As the pandemic is not over and there’s still the possibility of COVID-19 case numbers increasing as restrictions are lifted, Stanley said council keeps that in consideration with every move they make.

“We are worried about that in every decision we make,” Stanley said. “This has been kind of chasing a ghost, and so we’re constantly worried about ‘If I do this is it going to create another tradeoff involved with that.’ And so, number one, we try to make measured, thought-out decisions. At the same time, know that if we start to see things get out of control then we can always kind of shift gears down the road. But I can tell you today, our numbers are tangibly and predictably moving in the right direction and we would hope they would continue to do that.”

“… But I can tell you today, our numbers are tangibly and predictably moving in the right direction and we would hope they would continue to do that.”

Ryan Stanley, Joplin Mayor

Ryan Talken, Joplin health department director, presented on the updated COVID-19 numbers and information for the city, saying the numbers “continue to look well.” He reported that 20 persons are in isolation, four of whom are Joplin residents. Additionally, the city now has about five cases per day, which is a deduction from last week. Joplin also has a positivity rate of 5.34 percent of the population, compared to 6.94 percent last week.

Regarding vaccines, Talken said that they are still not getting a lot of vaccine, but they are getting more than they were. He also reported that 12.6 percent of the Joplin population has received a COVID-19 vaccine, which is an increased number. Local vaccine clinics are also scheduled for this week, as a National Guard clinic will be held Tuesday and Wednesday in Carthage. Additionally, the second clinic for those Joplin residents to receive their second dose—that was canceled during the winter weather—has been rescheduled for Thursday and Friday this week, and this will take place at Missouri Southern State University.

In discussing the COVID-19 variants that have developed in the country, Talken said “we are watching that.” He confirmed that the United Kingdom variant was reported in northern Missouri. Additionally, he said that the CDC is still reporting that the current COVID-19 vaccines are effective against these variants.

Lynn Onstot, Joplin public information officer, presented that Joplin’s annual tornado drill will be Tuesday, March 2 at 10 a.m. She added that it is suggested for residents to download a mobile app to be alerted of severe weather such as tornadoes, in case they are in an area where they cannot hear the sirens. Onstot also said that there will be a presentation in honor of Joplin’s Connor Hotel’s 148th birthday held March 23. This presentation will take place 6:30 to 8 p.m. in the City Council Chambers by Chad Stebbins, who will focus on his new book “Joplin’s Connor Hotel.” Additionally, 4th Street at School Avenue will be closed March 15 to 29. Onstot asked that Joplin residents use alternate routes.

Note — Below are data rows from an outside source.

import Mathlib
import Summits.Ventures.FusionMHD.Models.SAlphaSecondStableS15A375Core0
import HarnessLib

/-!
# STABLE-POINT core at `((3 / 2), 15/4)`, piece 8 (`[4, 6]`): kernel-decided Taylor-model leaves ⇒ `F_8 > 0` and `amplitudeResidual (3 / 2) (15/4) F_8 F_8″ ≤ 0` on the piece ⇒ `EnergyDominatesOn` for its amplitude phase

LADDER-GRIDFUSION rung F3 («F3.BALLOON-sα-S3o2-SECOND-EDGE-BRACKET»: the first certified point on the SECOND-STABILITY side of the s–α model at shear 3/2 (DIRECTOR RULING 67 (5) class / I4107 (2); second-edge bracket at s = 3/2)); gridfusion-model-7 g10, 2026-08-28 (g8/g9 core lane).  Two `decide +kernel` calls (`OpModel.trig.pLeavesCheck`, scale
`2^60`, Taylor degree 10, 16 leaves of half-width 1/16) and the lane's soundness theorem `OpSem.trig.pos_of_pLeavesCheck`
(Literature/Analysis/ValidatedNumerics/TaylorModelZeroCert); lit-4's `energyDominatesOn_of_amplitude` (BallooningSAlphaStableSide) turns the two
sign facts into energy domination by `amplitudePhase (3 / 2) (15/4) F_8 F_8′` on the piece.  MODELLED: `s–α` model; nothing about a device.
No `native_decide`.  Citations: Freidberg 2014 §12.6.2 (12.97) [Freidberg2014]; Makino–Berz 2003 Alg. 2 [MakinoBerz2003]; Hartman 2002 XI.6.2
[Hartman2002].  Everything here is [instance data].
-/

open Literature.Analysis.ValidatedNumerics Literature.Analysis.ValidatedNumerics.PolyMP
open Literature.Analysis.ValidatedNumerics.NumericsMP Literature.Analysis.ValidatedNumerics.ExpPoly
open Literature.MathematicalPhysics.MHD.Ballooning
open Real Set

namespace Summit.Ventures.FusionMHD.Models

namespace SAlphaSecondStableS15A375

/-- KERNEL CHECK (residual leaves of piece 8). [instance data] -/
theorem ss15375_res8_ok : OpModel.trig.pLeavesCheck ss15375Prm (2 ^ 60) (ss15375Prog R8 (Poly.deriv (Poly.deriv R8))) [] ss15375Leaves8 = true := by
  decide +kernel

/-- KERNEL CHECK (positivity leaves of piece 8). [instance data] -/
theorem ss15375_pos8_ok : OpModel.trig.pLeavesCheck ss15375Prm (2 ^ 60) (ss15375PosProg R8) [] ss15375Leaves8 = true := by
  decide +kernel

/-- The leaves tile `[4, 6]`. [instance data] -/
theorem ss15375_tiles8 : tiles (4 : ℚ) (ss15375Leaves8.map fun l => (l.e, l.k)) (6 : ℚ) = true := by
  decide +kernel

/-- **PIECE 8**: the phase of `F_8` dominates the `s–α` energy on `[4, 6]` at `(s, α) = ((3 / 2), 15/4)`. [instance data] -/
theorem ss15375_dominates8 :
    SAlpha.EnergyDominatesOn (3 / 2) (15 / 4) (SAlpha.amplitudePhase (3 / 2) (15 / 4) (Poly.eval R8) (Poly.eval (Poly.deriv R8)))
      (Icc (4 : ℝ) (6 : ℝ)) := by
  have h := ss15375_dominates (lf := R8) (x := 4) (y := 6) (by norm_num) ss15375_tiles8 ss15375_res8_ok ss15375_pos8_ok
  norm_num at h
  exact h

end SAlphaSecondStableS15A375

end Summit.Ventures.FusionMHD.Models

A Council Bill passed under emergency ordinances that approved a change of job description of the health department’s position “Lead Peer Counselor” to “Breastfeeding Peer counselor Coordinator.” This bill along with three others passed with unanimous vote.

Under first reading for ordinances, a Council Bill passed from first reading to second and third that approves an agreement with G & G Construction Company for construction of a senior center Meals on Wheels zone improvement project. This bill along with one other Council Bill passed under first reading with unanimous vote to advance to second and third.

Two Council Bills under public hearings also passed with unanimous vote.